Chinese noodle styles and flavours are as varied as China is wide. While Sichuan is as fiery as possible, the eastern part of the country loves their noodle soup on the lighter side. The Noodle Pot in Chinatown specialises in this more subtle and sweeter Shanghai style soup and Jiangsu-style specialties from the neighbouring province. You’ll find it sitting alongside the barbecue duck and fresh seafood stores on Ultimo Rd, where you can perch along the front counter seats and watch the traffic flow in and out of Paddy’s Market across the road.
The menu has two speeds: there are the dishes that make up the core of either a bento-style rice box, or as a topping for the popular noodle soup.

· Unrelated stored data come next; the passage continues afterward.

import Summits.Ventures.QEC.Census.GB.S8_65_w6_k10_020B015.Data
import HarnessLib

/-!
# Census row `2bga-g65-A0.20-B0.1.5.16` — Brouwer–Zimmermann block verdicts 6…11 of the `Z` side (549900 codeword visits; fast twin `bzZBlockF`, `decide +kernel`, tier KERNEL). Part 2/4.
-/

set_option Elab.async false

namespace Summit.Ventures.QEC.Census.S8_65_w6_k10_020B015

/-- Block 6 of the `Z` side replays (91650 codeword visits; fast twin `bzZBlockF`, `decide +kernel`). -/
theorem blkZ_6 : S8_65_w6_k10_020B015.cert.bzZBlockF S8_65_w6_k10_020B015.bz 6 = true := by
  decide +kernel

/-- Block 7 of the `Z` side replays (91650 codeword visits; fast twin `bzZBlockF`, `decide +kernel`). -/
theorem blkZ_7 : S8_65_w6_k10_020B015.cert.bzZBlockF S8_65_w6_k10_020B015.bz 7 = true := by
  decide +kernel

/-- Block 8 of the `Z` side replays (91650 codeword visits; fast twin `bzZBlockF`, `decide +kernel`). -/
theorem blkZ_8 : S8_65_w6_k10_020B015.cert.bzZBlockF S8_65_w6_k10_020B015.bz 8 = true := by
  decide +kernel

/-- Block 9 of the `Z` side replays (91650 codeword visits; fast twin `bzZBlockF`, `decide +kernel`). -/
theorem blkZ_9 : S8_65_w6_k10_020B015.cert.bzZBlockF S8_65_w6_k10_020B015.bz 9 = true := by
  decide +kernel

/-- Block 10 of the `Z` side replays (91650 codeword visits; fast twin `bzZBlockF`, `decide +kernel`). -/
theorem blkZ_10 : S8_65_w6_k10_020B015.cert.bzZBlockF S8_65_w6_k10_020B015.bz 10 = true := by
  decide +kernel

/-- Block 11 of the `Z` side replays (91650 codeword visits; fast twin `bzZBlockF`, `decide +kernel`). -/
theorem blkZ_11 : S8_65_w6_k10_020B015.cert.bzZBlockF S8_65_w6_k10_020B015.bz 11 = true := by
  decide +kernel

end Summit.Ventures.QEC.Census.S8_65_w6_k10_020B015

Braised pork chop balls are simply meatballs cooked in a tomato based sauce but added to a bowl of noodles they rise above their humble station. The finely diced mince in the balls is a little salty, almost like ham, and the coating of the slightly sweet, barbecue-flavoured sauce adds breadth to the light broth. The noodles are wheaty, wiggly and plentiful, a large portion laid neatly down the middle of the bowl with meatballs on either side.
Pork ribs are small cuts of soft bone pork braised in the same slightly sweet sauce, or pork intestines can be added for an intense offal flavour. Vegetarian styles mix textures with mock chicken (soft discs of gluten that often stand in for meat options), soaking in the vegetable-based soup with crunchy-yet-slippery wood ear mushrooms.

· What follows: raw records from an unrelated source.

import Literature.NumberTheory.Automorphic.BockleHuiIrreducibleGL3WeightProofs
import Literature.NumberTheory.Automorphic.PairLFunctionPolesRepDataBoundaryRankOne
import HarnessLib

/-!
# The analytic package of the partial Hecke `L`-function `L^S(s, u)` of a Hecke character unitary
# at almost every place — proofs only

Topic `NumberTheory/Automorphic`; namespace `Literature.NumberTheory.Automorphic`.  PROOFS file
(theorems only: no definition, no named fact, no `sorry`).

For a Hecke character `u` of the idele classes of a number field `F` with `|u(ϖ_w)| = 1` at almost
every finite place `w`, the partial Hecke `L`-function, written as the Rankin–Selberg product on
`GL₁ × GL₁`
`L^S(s, u) = partialPairL S (w ↦ {u(ϖ_w)}) (w ↦ {1}) s = ∏_{w ∉ S} (1 - u(ϖ_w) q_w^{-s})⁻¹`,
has, for every finite `S` containing a finite `S₀` (depending on `u`), the analytic package
(`analyticPackage_glOne`):

* (2.1) the Euler product is multipliable on `Re s > 1` (Jacquet–Shalika I, Thm. 5.3, the THEOREM
  `JacquetShalika1981_multipliable_partialPairL_repData_holds` in ranks `(1, 1)`);
* it is continuous and non-zero at every point of `Re s > 1`
  (`continuousAt_and_ne_zero_partialPairL_repData`);
* (2.3) if `u(ϖ_w) = 1` for almost all `w` — then, `S₀` containing the exceptional places, the
  product IS the partial Dedekind zeta function `ζ_F^S` — a simple pole at `s = 1`:
  `(s - 1) L^S(s, u) → c ≠ 0` as `s → 1`, `Re s > 1` (Hecke; `tendsto_sub_one_mul_partialPairL_one_one`,
  on Mathlib's residue of the Dedekind zeta function);
* (2.2) otherwise a finite NON-ZERO limit as `s → 1`, `Re s > 1` (the THEOREM
  `JacquetShalika1981_partialPairL_boundary_repData_one_one`: Hecke–Landau non-vanishing
  `L^S(1, u) ≠ 0` for unitary `u ≠ 1`).

The `GL₁` cuspidal data carrying the Satake families `{u(ϖ_w)}` and `{1}` are
`exists_cuspidal_glOne_hasSatakeParamAt_valueAtUniformizer` and
`exists_cuspidal_glOne_hasSatakeParamAt_one` (Borel–Jacquet 1979, 4.6).  Everything used is a
theorem of the tree: the package is UNCONDITIONAL.  Not here: anything about `GL_n × GL_m` with
`n m > 1` (conditional on the named facts (2.2)/(2.3) for Borel–Jacquet data).

## References

* J. Arthur, L. Clozel, *Simple algebras, base change, and the advanced theory of the trace
  formula*, Ann. of Math. Stud. 120 (1989), Ch. 3 §2, (2.1)–(2.3). [ArthurClozelAMS120]
* J. Neukirch, *Algebraic Number Theory*, Grundlehren 322 (1999), Ch. VII, Cor. (5.11) (ii).
  [NeukirchANT1999]
* H. Jacquet, J. A. Shalika, Amer. J. Math. 103 (1981), I Thm. (5.3); II Prop. 3.6.
  [JacquetShalikaAJM1981] [JacquetShalikaAJM1981II]
-/

noncomputable section

open scoped MatrixGroups Topology Classical NumberField
open NumberField IsDedekindDomain Filter Polynomial

namespace Literature.NumberTheory.Automorphic

open Literature.NumberTheory.GaloisRepresentations (HeckeCharacter)

/-- **The analytic package of `L^S(s, u)` for a Hecke character `u` unitary at almost every place**
(`GL₁ × GL₁`, all inputs THEOREMS of the tree).  There is a finite `S₀` such that for every finite
`S ⊇ S₀` the Euler product `L^S(s, u) = ∏_{w ∉ S} (1 - u(ϖ_w) q_w^{-s})⁻¹ =
partialPairL S (w ↦ {u(ϖ_w)}) (w ↦ {1}) s` is multipliable on `Re s > 1` ((2.1),
`JacquetShalika1981_multipliable_partialPairL_repData_holds`), continuous and non-zero at every point
of `Re s > 1` (`continuousAt_and_ne_zero_partialPairL_repData`), has a simple pole at `s = 1` with
non-zero residue when `u(ϖ_w) = 1` for almost all `w` (then, `S₀` containing the exceptional places,
`L^S(s, u) = ζ_F^S(s)`: Hecke, `tendsto_sub_one_mul_partialPairL_one_one`), and a finite non-zero
limit as `s → 1`, `Re s > 1` otherwise ((2.2) in ranks `(1, 1)`, the theorem
`JacquetShalika1981_partialPairL_boundary_repData_one_one`, whose exceptional clause
`q_w^{1-1} u(ϖ_w) = 1⁻¹` a.e. is `u(ϖ_w) = 1` a.e.).
[cite: ArthurClozelAMS120, Ch. 3 §2 (2.1)–(2.3)] [cite: NeukirchANT1999, Ch. VII Cor. (5.11) (ii)] -/
theorem analyticPackage_glOne (F : Type) [Field F] [NumberField F] (u : HeckeCharacter F)
    (hu : ∀ᶠ w : HeightOneSpectrum (𝓞 F) in cofinite, ‖u.valueAtUniformizer w‖ = 1) :
    ∃ S₀ : Set (HeightOneSpectrum (𝓞 F)), S₀.Finite ∧
      ∀ (S : Set (HeightOneSpectrum (𝓞 F))), S.Finite → S₀ ⊆ S →
        (∀ s : ℂ, 1 < s.re → Multipliable fun v : {v : HeightOneSpectrum (𝓞 F) // v ∉ S} =>
          ((satakePairPolynomial {u.valueAtUniformizer v.1} {1}).eval
            ((v.1.residueCard : ℂ) ^ (-s)))⁻¹) ∧
        (∀ s : ℂ, 1 < s.re →
          ContinuousAt (partialPairL S (fun w => {u.valueAtUniformizer w}) (fun _ => {1})) s ∧
            partialPairL S (fun w => {u.valueAtUniformizer w}) (fun _ => {1}) s ≠ 0) ∧
        ((∀ᶠ w : HeightOneSpectrum (𝓞 F) in cofinite, u.valueAtUniformizer w = 1) →
          ∃ c : ℂ, c ≠ 0 ∧ Tendsto
            (fun s : ℂ => (s - 1) *
              partialPairL S (fun w => {u.valueAtUniformizer w}) (fun _ => {1}) s)
            (𝓝[{s : ℂ | 1 < s.re}] 1) (𝓝 c)) ∧
        ((¬ ∀ᶠ w : HeightOneSpectrum (𝓞 F) in cofinite, u.valueAtUniformizer w = 1) →
          ∃ c : ℂ, c ≠ 0 ∧
            Tendsto (partialPairL S (fun w => {u.valueAtUniformizer w}) (fun _ => {1}))
              (𝓝[{s : ℂ | 1 < s.re}] 1) (𝓝 c)) := by
  have h1 : isCompact_glFiniteIntegralLevel 1 F := isCompact_glFiniteIntegralLevel_holds 1 F
  -- the `GL₁` data of `u` and of the trivial character, (2.1) and the interior package
  obtain ⟨τ, hτ⟩ := exists_cuspidal_glOne_hasSatakeParamAt_valueAtUniformizer h1 u
  obtain ⟨τ₀, hτ₀⟩ := exists_cuspidal_glOne_hasSatakeParamAt_one h1
  obtain ⟨S₁, hS₁, hJ1a⟩ := JacquetShalika1981_multipliable_partialPairL_repData_holds 1 1 F h1 h1
    one_pos one_pos τ τ₀
  obtain ⟨S₂, hS₂, hIa⟩ := continuousAt_and_ne_zero_partialPairL_repData τ τ₀
  -- the good places
  have hgood : ∀ᶠ w : HeightOneSpectrum (𝓞 F) in cofinite,
      τ.1.HasSatakeParamAt w {u.valueAtUniformizer w} ∧ τ₀.1.HasSatakeParamAt w {1} ∧
        ‖u.valueAtUniformizer w‖ = 1 := by
    filter_upwards [hτ, hτ₀, hu] with w h₁ h₂ h₃
    exact ⟨h₁, h₂, h₃⟩
  obtain ⟨T, hT, hgoodT⟩ : ∃ T : Set (HeightOneSpectrum (𝓞 F)), T.Finite ∧ ∀ w ∉ T,
      τ.1.HasSatakeParamAt w {u.valueAtUniformizer w} ∧ τ₀.1.HasSatakeParamAt w {1} ∧
        ‖u.valueAtUniformizer w‖ = 1 :=
    ⟨_, Filter.eventually_cofinite.1 hgood, fun w hw => not_not.1 hw⟩
  -- the two boundary clauses: a simple pole iff `u(ϖ_w) = 1` a.e. (Hecke), else (2.2) on `GL₁ × GL₁`
  obtain ⟨E, hE, hbdry⟩ : ∃ E : Set (HeightOneSpectrum (𝓞 F)), E.Finite ∧
      ∀ {S : Set (HeightOneSpectrum (𝓞 F))}, S.Finite → E ⊆ S → T ⊆ S →
        ((∀ᶠ w : HeightOneSpectrum (𝓞 F) in cofinite, u.valueAtUniformizer w = 1) →
          ∃ c : ℂ, c ≠ 0 ∧ Tendsto
            (fun s : ℂ => (s - 1) *
              partialPairL S (fun w => {u.valueAtUniformizer w}) (fun _ => {1}) s)
            (𝓝[{s : ℂ | 1 < s.re}] 1) (𝓝 c)) ∧
        ((¬ ∀ᶠ w : HeightOneSpectrum (𝓞 F) in cofinite, u.valueAtUniformizer w = 1) →
          ∃ c : ℂ, c ≠ 0 ∧
            Tendsto (partialPairL S (fun w => {u.valueAtUniformizer w}) (fun _ => {1}))
              (𝓝[{s : ℂ | 1 < s.re}] 1) (𝓝 c)) := by
    by_cases hX : ∀ᶠ w : HeightOneSpectrum (𝓞 F) in cofinite, u.valueAtUniformizer w = 1
    · refine ⟨{w | ¬ u.valueAtUniformizer w = 1}, Filter.eventually_cofinite.1 hX,
        fun {S} hS hES _ => ⟨fun _ => ?_, fun h => absurd hX h⟩⟩
      -- off `S` the family is literally `{1}`: `L^S(s, u) = ζ_F^S(s)`
      have heq : partialPairL S (fun w => {u.valueAtUniformizer w}) (fun _ => {1}) =
          partialPairL S (fun _ => {1}) (fun _ => {1}) := by
        funext s
        unfold partialPairL
        congr 1
        funext v
        beta_reduce
        rw [show u.valueAtUniformizer v.1 = 1 from not_not.1 fun h => v.2 (hES h)]
      obtain ⟨c₀, hc₀, hZ⟩ := tendsto_sub_one_mul_partialPairL_one_one hS
        (one := fun _ => ({1} : Multiset ℂ)) (fun _ => rfl)
      refine ⟨c₀, hc₀, ?_⟩
      rw [heq]
      exact hZ
    · obtain ⟨S₆, hS₆, hJ2b⟩ := JacquetShalika1981_partialPairL_boundary_repData_one_one h1 h1 τ τ₀
      refine ⟨S₆, hS₆, fun {S} hS h6S hTS => ⟨fun h => absurd h hX, fun _ => ?_⟩⟩
      have hTS' : ∀ w ∉ S, w ∉ T := fun w hw h => hw (hTS h)
      obtain ⟨c, hc, hL⟩ := hJ2b hS h6S
        (α := fun w => ({u.valueAtUniformizer w} : Multiset ℂ)) (β := fun _ => ({1} : Multiset ℂ))
        (fun w hw => (hgoodT w (hTS' w hw)).1) (fun w hw => (hgoodT w (hTS' w hw)).2.1)
        (fun w hw => by
          show ‖({u.valueAtUniformizer w} : Multiset ℂ).prod‖ = 1
          rw [Multiset.prod_singleton]
          exact (hgoodT w (hTS' w hw)).2.2)
        (fun w _ => by
          show ‖({(1 : ℂ)} : Multiset ℂ).prod‖ = 1
          rw [Multiset.prod_singleton, norm_one])
        Complex.one_re
        (fun h => hX (h.2.mono fun w hw => by simpa [sub_self, Complex.cpow_zero] using hw))
      exact ⟨c, hc, hL⟩
  refine ⟨T ∪ S₁ ∪ S₂ ∪ E, ((hT.union hS₁).union hS₂).union hE, ?_⟩
  intro S hS hS₀
  have subT : T ⊆ S := fun x hx => hS₀ (by simp [hx])
  have sub₁ : S₁ ⊆ S := fun x hx => hS₀ (by simp [hx])
  have sub₂ : S₂ ⊆ S := fun x hx => hS₀ (by simp [hx])
  have subE : E ⊆ S := fun x hx => hS₀ (by simp [hx])
  have hTS : ∀ w ∉ S, w ∉ T := fun w hw h => hw (subT h)
  have hτS : ∀ w ∉ S, τ.1.HasSatakeParamAt w
      ((fun w => ({u.valueAtUniformizer w} : Multiset ℂ)) w) :=
    fun w hw => (hgoodT w (hTS w hw)).1
  have hτ₀S : ∀ w ∉ S, τ₀.1.HasSatakeParamAt w ((fun _ => ({1} : Multiset ℂ)) w) :=
    fun w hw => (hgoodT w (hTS w hw)).2.1
  have huS : ∀ w ∉ S, ‖((fun w => ({u.valueAtUniformizer w} : Multiset ℂ)) w).prod‖ = 1 :=
    fun w hw => by
    show ‖({u.valueAtUniformizer w} : Multiset ℂ).prod‖ = 1
    rw [Multiset.prod_singleton]
    exact (hgoodT w (hTS w hw)).2.2
  have huone : ∀ w ∉ S, ‖((fun _ => ({1} : Multiset ℂ)) w).prod‖ = 1 := fun w _ => by
    show ‖({(1 : ℂ)} : Multiset ℂ).prod‖ = 1
    rw [Multiset.prod_singleton, norm_one]
  obtain ⟨h3, h4⟩ := hbdry hS subE subT
  exact ⟨fun s hs => hJ1a hS sub₁ hτS hτ₀S huS huone hs,
    fun s hs => hIa hS sub₂ hτS hτ₀S huS huone hs, h3, h4⟩

end Literature.NumberTheory.Automorphic

end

The more traditional Shanghai-style soup stock gets its flavour and cloudy appearance from the process of cooking bones down, long and slow. It won’t overpower the flavours of the added meat and vegetables in the broth because here they leave out the stronger spices like star anise and simply add a touch of soy for some colour and salt. For heat there are pots of roasted chilli in oil on the table.

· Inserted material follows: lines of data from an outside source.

/-- **`∫_D F = ∫_D F(· z)` for a left-`Γ`-invariant `F`** (`μ` bi-invariant, `Γ` countable): the integral over a
fundamental domain equals the integral over its right translate, which is the integral of the translated function. -/
theorem setIntegral_eq_setIntegral_mul_right_of_invariant [Countable Γ] [μ.IsMulLeftInvariant]
    [μ.IsMulRightInvariant] {D : Set G} (hD : IsFundamentalDomain Γ D μ) (F : G → ℂ)
    (hF : ∀ (γ : Γ) (x : G), F ((γ : G) * x) = F x) (z : G) : ∫ x in D, F x ∂μ = ∫ x in D, F (x * z) ∂μ := by
  haveI : SMulInvariantMeasure Γ G μ :=
    ⟨fun γ s hs => Measure.IsMulLeftInvariant.smulInvariantMeasure.1 (γ : G) hs⟩
  have h1 : ∫ x in D, F x ∂μ = ∫ x in (· * z) '' D, F x ∂μ :=
    hD.setIntegral_eq (isFundamentalDomain_mul_right_image Γ μ hD z) (fun γ x => hF γ x)
  rw [h1]
  exact (measurePreserving_mul_right μ z).setIntegral_image_emb (measurableEmbedding_mulRight z) F D

end Translate

section Adjoint

variable {G : Type*} [Group G] [TopologicalSpace G] [IsTopologicalGroup G] [MeasurableSpace G] [BorelSpace G]
  [SecondCountableTopology G] (C : Subgroup G) (ν : Measure C) (μ : Measure G)

omit [IsTopologicalGroup G] in
/-- A continuous integrand on `D × C` is integrable for `(μ.restrict D).prod ν` when `closure D` is compact and `C` is
a compact space (`μ` finite on compacts, `ν` finite). -/
theorem integrable_restrict_prod_of_continuous [CompactSpace C] [IsFiniteMeasure ν] [SFinite μ]
    [IsFiniteMeasureOnCompacts μ] {D : Set G} (hDc : IsCompact (closure D)) {F : G → C → ℂ} (hF : Continuous (Function.uncurry F)) :
    Integrable (Function.uncurry F) ((μ.restrict D).prod ν) := by
  rw [Measure.restrict_prod_eq_prod_univ]
  refine IntegrableOn.mono_set ?_ (prod_mono subset_closure subset_rfl)
  exact hF.continuousOn.integrableOn_compact' (hDc.prod isCompact_univ)
    (isClosed_closure.measurableSet.prod MeasurableSet.univ)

Add another regional experience to your visit with the Nanjing vermicelli duck noodle soup uses every part of the duck but the beak, feet and feathers and it’s a customer favourite. Don’t expect large pieces of duck meat in your bowl, this soup uses all the other tasty bits of the bird like liver, kidney and some intestine, while cubes of soft duck blood with the texture of tofu, add colour and a delicate iron tinged flavour that’s easy to like.
And now that you’ve proven you’re no white-meat-only diner, the final feather in your cap can be the sliced pig's ear in chilli, a side dish kept in the counter fridge. It has a slight crunch from the small amount of cartilage in the cured ears, while the chilli and oil coating leaves a heated tingle in your mouth, which is basically the culinary equivalent of a fresh stamp in your passport.